--- RECORDS TO PROCESS ---

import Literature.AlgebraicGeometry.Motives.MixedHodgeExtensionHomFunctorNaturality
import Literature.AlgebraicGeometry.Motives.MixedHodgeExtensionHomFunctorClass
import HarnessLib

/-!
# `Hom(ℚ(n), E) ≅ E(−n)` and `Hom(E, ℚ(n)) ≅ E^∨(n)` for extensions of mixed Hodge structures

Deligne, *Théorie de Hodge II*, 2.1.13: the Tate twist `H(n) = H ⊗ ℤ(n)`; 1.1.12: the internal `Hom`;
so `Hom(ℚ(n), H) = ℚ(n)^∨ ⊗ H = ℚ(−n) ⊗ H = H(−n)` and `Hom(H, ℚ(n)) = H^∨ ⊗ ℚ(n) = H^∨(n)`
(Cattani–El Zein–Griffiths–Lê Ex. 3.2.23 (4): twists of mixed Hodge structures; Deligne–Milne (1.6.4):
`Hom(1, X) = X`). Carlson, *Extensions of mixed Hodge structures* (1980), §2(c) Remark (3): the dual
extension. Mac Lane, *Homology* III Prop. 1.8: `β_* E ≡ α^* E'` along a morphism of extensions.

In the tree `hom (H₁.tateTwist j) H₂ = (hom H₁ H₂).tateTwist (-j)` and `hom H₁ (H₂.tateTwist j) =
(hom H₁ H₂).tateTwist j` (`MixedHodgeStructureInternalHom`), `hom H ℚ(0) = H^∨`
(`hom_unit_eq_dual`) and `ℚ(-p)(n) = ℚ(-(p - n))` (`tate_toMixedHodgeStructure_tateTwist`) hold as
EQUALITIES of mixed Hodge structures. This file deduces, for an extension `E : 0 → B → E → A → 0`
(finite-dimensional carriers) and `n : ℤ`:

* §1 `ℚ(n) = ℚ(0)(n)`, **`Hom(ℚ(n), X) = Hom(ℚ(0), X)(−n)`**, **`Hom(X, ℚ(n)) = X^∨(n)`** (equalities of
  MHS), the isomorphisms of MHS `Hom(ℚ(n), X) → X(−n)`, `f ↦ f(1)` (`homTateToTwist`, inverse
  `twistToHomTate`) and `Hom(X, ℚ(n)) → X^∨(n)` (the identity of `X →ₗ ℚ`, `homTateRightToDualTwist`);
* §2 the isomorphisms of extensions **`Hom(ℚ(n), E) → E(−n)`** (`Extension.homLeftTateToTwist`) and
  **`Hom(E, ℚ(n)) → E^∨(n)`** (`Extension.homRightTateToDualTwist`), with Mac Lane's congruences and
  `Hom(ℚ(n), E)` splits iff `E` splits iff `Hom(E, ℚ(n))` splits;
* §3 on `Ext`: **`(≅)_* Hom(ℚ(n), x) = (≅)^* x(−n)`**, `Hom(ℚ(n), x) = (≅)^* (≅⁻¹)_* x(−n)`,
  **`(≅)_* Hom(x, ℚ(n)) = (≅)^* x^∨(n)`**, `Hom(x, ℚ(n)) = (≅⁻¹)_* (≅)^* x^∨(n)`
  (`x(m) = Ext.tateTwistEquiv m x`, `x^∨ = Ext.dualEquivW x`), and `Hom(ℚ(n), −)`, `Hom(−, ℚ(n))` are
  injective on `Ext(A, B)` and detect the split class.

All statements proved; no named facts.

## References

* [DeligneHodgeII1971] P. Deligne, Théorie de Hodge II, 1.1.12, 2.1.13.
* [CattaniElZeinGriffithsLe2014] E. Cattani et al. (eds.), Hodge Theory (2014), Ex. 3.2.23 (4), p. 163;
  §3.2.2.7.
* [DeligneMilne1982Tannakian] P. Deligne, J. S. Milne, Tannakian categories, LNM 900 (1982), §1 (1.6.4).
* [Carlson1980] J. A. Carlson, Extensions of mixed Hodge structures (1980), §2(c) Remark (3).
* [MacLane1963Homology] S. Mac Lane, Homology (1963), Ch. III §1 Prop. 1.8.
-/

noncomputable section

---
--- RECORDS TO PROCESS ---

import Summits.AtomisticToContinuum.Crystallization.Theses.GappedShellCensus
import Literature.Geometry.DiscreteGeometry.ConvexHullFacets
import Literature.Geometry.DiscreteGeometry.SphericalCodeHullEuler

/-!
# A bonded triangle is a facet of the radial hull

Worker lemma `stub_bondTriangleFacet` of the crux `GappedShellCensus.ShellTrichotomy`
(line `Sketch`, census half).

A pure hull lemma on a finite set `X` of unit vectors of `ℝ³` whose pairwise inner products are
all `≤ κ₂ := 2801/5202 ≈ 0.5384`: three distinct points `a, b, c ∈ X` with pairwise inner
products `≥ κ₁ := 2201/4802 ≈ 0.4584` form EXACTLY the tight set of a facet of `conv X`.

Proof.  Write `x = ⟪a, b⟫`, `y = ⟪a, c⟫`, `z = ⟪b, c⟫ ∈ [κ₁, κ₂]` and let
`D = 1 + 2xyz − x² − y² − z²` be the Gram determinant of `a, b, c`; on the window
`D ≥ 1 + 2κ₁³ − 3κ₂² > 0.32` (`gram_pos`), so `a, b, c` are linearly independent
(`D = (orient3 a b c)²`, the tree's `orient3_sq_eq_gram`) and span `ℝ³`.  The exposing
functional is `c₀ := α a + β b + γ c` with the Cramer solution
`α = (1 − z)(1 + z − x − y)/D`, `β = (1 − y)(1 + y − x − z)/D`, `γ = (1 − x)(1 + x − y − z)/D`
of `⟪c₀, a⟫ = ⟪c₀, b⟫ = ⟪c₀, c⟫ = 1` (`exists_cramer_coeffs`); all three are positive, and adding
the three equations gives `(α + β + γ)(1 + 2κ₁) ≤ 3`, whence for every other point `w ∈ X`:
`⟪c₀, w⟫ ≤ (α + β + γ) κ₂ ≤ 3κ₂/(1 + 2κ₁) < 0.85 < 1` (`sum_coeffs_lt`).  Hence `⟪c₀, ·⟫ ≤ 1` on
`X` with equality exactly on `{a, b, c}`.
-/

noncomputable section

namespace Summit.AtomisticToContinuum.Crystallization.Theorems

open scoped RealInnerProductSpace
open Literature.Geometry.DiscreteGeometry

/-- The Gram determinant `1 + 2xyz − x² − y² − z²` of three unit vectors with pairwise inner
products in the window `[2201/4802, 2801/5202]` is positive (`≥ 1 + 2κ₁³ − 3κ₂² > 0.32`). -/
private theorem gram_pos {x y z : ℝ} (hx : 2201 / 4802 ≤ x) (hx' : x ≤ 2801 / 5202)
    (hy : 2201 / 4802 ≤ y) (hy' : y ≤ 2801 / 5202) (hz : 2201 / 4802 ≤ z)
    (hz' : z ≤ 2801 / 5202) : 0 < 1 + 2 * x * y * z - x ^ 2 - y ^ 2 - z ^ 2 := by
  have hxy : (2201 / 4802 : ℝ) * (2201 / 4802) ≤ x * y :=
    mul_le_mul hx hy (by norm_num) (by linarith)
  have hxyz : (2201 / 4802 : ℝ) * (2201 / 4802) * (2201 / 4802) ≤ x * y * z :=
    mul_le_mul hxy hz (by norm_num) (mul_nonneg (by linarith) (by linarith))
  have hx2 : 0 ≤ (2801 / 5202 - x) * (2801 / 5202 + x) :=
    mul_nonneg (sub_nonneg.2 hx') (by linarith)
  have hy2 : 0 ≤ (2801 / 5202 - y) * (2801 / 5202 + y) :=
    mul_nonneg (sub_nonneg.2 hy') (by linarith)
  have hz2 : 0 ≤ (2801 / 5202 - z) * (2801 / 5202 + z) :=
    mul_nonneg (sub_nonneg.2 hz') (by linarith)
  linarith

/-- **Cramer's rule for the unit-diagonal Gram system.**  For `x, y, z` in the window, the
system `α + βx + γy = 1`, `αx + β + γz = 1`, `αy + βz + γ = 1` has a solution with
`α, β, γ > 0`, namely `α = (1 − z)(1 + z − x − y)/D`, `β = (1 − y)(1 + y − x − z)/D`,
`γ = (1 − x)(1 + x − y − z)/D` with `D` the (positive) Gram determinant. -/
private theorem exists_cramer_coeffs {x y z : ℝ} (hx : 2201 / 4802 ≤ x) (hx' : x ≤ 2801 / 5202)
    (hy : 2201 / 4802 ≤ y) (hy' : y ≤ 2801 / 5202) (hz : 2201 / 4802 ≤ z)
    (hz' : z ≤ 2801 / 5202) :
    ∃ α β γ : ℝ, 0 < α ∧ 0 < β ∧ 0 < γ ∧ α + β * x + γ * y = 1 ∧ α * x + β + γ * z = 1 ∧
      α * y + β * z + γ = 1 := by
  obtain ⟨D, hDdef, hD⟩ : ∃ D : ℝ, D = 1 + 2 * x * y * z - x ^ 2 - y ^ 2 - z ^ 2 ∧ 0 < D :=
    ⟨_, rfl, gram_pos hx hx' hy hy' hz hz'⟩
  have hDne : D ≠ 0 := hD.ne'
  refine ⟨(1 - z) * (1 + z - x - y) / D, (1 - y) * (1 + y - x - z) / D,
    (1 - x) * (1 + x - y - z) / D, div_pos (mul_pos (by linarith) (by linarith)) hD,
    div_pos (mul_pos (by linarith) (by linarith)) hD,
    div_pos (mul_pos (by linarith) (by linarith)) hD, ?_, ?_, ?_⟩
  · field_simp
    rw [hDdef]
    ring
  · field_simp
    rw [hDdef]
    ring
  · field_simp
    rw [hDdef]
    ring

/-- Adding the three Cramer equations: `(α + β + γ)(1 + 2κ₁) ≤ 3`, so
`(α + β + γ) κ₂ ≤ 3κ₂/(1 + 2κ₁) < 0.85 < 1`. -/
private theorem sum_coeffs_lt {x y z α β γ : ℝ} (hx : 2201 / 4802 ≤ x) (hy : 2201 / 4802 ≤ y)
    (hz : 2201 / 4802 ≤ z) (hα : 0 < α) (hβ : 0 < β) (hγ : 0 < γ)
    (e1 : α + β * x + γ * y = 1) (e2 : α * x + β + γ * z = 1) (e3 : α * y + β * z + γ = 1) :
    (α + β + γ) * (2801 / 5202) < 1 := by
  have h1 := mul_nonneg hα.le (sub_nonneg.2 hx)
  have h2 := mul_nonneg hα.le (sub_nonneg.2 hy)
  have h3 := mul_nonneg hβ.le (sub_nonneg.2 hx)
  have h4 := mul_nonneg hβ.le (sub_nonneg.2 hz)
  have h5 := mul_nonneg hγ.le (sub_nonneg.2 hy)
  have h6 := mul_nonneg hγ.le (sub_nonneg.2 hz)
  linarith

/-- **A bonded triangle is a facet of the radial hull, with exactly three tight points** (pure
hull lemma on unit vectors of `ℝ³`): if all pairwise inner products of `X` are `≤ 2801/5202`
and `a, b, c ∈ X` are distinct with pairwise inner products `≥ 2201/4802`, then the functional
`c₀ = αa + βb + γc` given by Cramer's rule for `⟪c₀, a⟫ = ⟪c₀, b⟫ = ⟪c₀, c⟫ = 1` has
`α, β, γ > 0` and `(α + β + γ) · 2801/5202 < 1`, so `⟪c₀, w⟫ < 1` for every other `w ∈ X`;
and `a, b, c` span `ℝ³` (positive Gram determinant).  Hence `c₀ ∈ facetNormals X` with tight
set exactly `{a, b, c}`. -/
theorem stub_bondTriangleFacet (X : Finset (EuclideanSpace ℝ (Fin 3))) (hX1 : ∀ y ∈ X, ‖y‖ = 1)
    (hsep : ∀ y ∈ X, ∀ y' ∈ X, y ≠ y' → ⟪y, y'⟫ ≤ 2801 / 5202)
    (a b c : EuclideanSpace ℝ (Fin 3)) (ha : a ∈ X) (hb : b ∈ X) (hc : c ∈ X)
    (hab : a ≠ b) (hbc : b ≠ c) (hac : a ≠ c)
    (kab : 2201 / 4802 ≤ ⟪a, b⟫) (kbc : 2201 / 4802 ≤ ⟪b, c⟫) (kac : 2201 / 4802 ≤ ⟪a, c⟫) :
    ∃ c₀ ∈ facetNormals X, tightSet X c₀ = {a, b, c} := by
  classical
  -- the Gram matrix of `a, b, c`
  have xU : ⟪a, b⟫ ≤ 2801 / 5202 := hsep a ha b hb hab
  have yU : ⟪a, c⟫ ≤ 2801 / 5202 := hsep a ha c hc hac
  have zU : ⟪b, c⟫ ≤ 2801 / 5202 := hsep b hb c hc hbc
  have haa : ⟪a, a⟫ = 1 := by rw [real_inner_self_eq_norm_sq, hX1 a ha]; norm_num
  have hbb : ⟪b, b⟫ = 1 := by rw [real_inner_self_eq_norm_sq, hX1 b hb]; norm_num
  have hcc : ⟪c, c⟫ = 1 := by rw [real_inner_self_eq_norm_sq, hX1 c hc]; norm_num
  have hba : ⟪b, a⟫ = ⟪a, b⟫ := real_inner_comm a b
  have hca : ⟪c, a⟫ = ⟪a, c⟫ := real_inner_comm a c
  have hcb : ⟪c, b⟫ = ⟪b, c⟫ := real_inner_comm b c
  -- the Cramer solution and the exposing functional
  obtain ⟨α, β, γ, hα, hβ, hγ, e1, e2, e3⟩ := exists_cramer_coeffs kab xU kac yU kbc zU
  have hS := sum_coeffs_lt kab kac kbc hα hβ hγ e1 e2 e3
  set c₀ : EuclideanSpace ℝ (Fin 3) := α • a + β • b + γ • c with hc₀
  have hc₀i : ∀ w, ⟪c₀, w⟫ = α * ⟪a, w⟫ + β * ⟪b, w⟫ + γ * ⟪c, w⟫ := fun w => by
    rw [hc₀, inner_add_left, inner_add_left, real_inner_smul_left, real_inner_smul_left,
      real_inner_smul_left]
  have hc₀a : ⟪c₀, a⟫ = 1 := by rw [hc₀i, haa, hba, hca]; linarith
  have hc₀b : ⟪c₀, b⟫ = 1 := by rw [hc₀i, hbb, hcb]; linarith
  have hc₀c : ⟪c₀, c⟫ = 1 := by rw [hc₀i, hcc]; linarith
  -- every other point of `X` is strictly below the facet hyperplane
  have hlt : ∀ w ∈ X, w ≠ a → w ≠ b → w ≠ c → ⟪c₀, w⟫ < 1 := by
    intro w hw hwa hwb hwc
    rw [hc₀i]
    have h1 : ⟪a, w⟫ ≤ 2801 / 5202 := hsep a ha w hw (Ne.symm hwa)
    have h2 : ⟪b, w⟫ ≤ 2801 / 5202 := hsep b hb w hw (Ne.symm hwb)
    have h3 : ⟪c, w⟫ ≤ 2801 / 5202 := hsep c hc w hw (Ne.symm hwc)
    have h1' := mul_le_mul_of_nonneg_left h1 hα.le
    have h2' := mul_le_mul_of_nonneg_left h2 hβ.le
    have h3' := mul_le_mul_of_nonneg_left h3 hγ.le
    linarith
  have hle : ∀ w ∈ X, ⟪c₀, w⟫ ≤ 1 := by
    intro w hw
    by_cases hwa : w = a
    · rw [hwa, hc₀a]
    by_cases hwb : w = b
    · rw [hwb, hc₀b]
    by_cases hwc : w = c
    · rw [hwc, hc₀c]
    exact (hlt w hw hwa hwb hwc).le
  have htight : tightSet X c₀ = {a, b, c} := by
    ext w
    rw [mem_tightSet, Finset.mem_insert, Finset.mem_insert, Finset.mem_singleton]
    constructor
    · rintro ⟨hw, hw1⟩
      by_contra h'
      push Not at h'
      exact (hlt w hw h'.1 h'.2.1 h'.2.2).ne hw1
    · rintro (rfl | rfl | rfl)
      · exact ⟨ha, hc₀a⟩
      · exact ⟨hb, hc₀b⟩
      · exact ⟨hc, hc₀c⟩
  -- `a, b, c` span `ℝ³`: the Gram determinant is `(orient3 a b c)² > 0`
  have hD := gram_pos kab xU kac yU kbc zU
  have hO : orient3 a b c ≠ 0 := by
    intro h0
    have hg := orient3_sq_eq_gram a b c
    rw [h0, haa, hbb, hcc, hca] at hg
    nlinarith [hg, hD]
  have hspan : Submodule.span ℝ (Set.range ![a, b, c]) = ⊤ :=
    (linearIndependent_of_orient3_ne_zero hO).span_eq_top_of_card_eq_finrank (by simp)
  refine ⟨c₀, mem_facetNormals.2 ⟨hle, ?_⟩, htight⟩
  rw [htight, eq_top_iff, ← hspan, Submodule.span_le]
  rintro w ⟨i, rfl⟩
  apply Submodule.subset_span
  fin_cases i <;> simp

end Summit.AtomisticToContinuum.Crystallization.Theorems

---

- **INSTRUCTIONS FOR THE TASK**
Using the entries above, repeat only the lines from the one containing "extension. Mac Lane, *Homology*" through the one containing "isomorphisms of extensions", end lines included.

- **PROBLEM SOLUTION**
extension. Mac Lane, *Homology* III Prop. 1.8: `β_* E ≡ α^* E'` along a morphism of extensions.

In the tree `hom (H₁.tateTwist j) H₂ = (hom H₁ H₂).tateTwist (-j)` and `hom H₁ (H₂.tateTwist j) =
(hom H₁ H₂).tateTwist j` (`MixedHodgeStructureInternalHom`), `hom H ℚ(0) = H^∨`
(`hom_unit_eq_dual`) and `ℚ(-p)(n) = ℚ(-(p - n))` (`tate_toMixedHodgeStructure_tateTwist`) hold as
EQUALITIES of mixed Hodge structures. This file deduces, for an extension `E : 0 → B → E → A → 0`
(finite-dimensional carriers) and `n : ℤ`:

* §1 `ℚ(n) = ℚ(0)(n)`, **`Hom(ℚ(n), X) = Hom(ℚ(0), X)(−n)`**, **`Hom(X, ℚ(n)) = X^∨(n)`** (equalities of
  MHS), the isomorphisms of MHS `Hom(ℚ(n), X) → X(−n)`, `f ↦ f(1)` (`homTateToTwist`, inverse
  `twistToHomTate`) and `Hom(X, ℚ(n)) → X^∨(n)` (the identity of `X →ₗ ℚ`, `homTateRightToDualTwist`);
* §2 the isomorphisms of extensions **`Hom(ℚ(n), E) → E(−n)`** (`Extension.homLeftTateToTwist`) and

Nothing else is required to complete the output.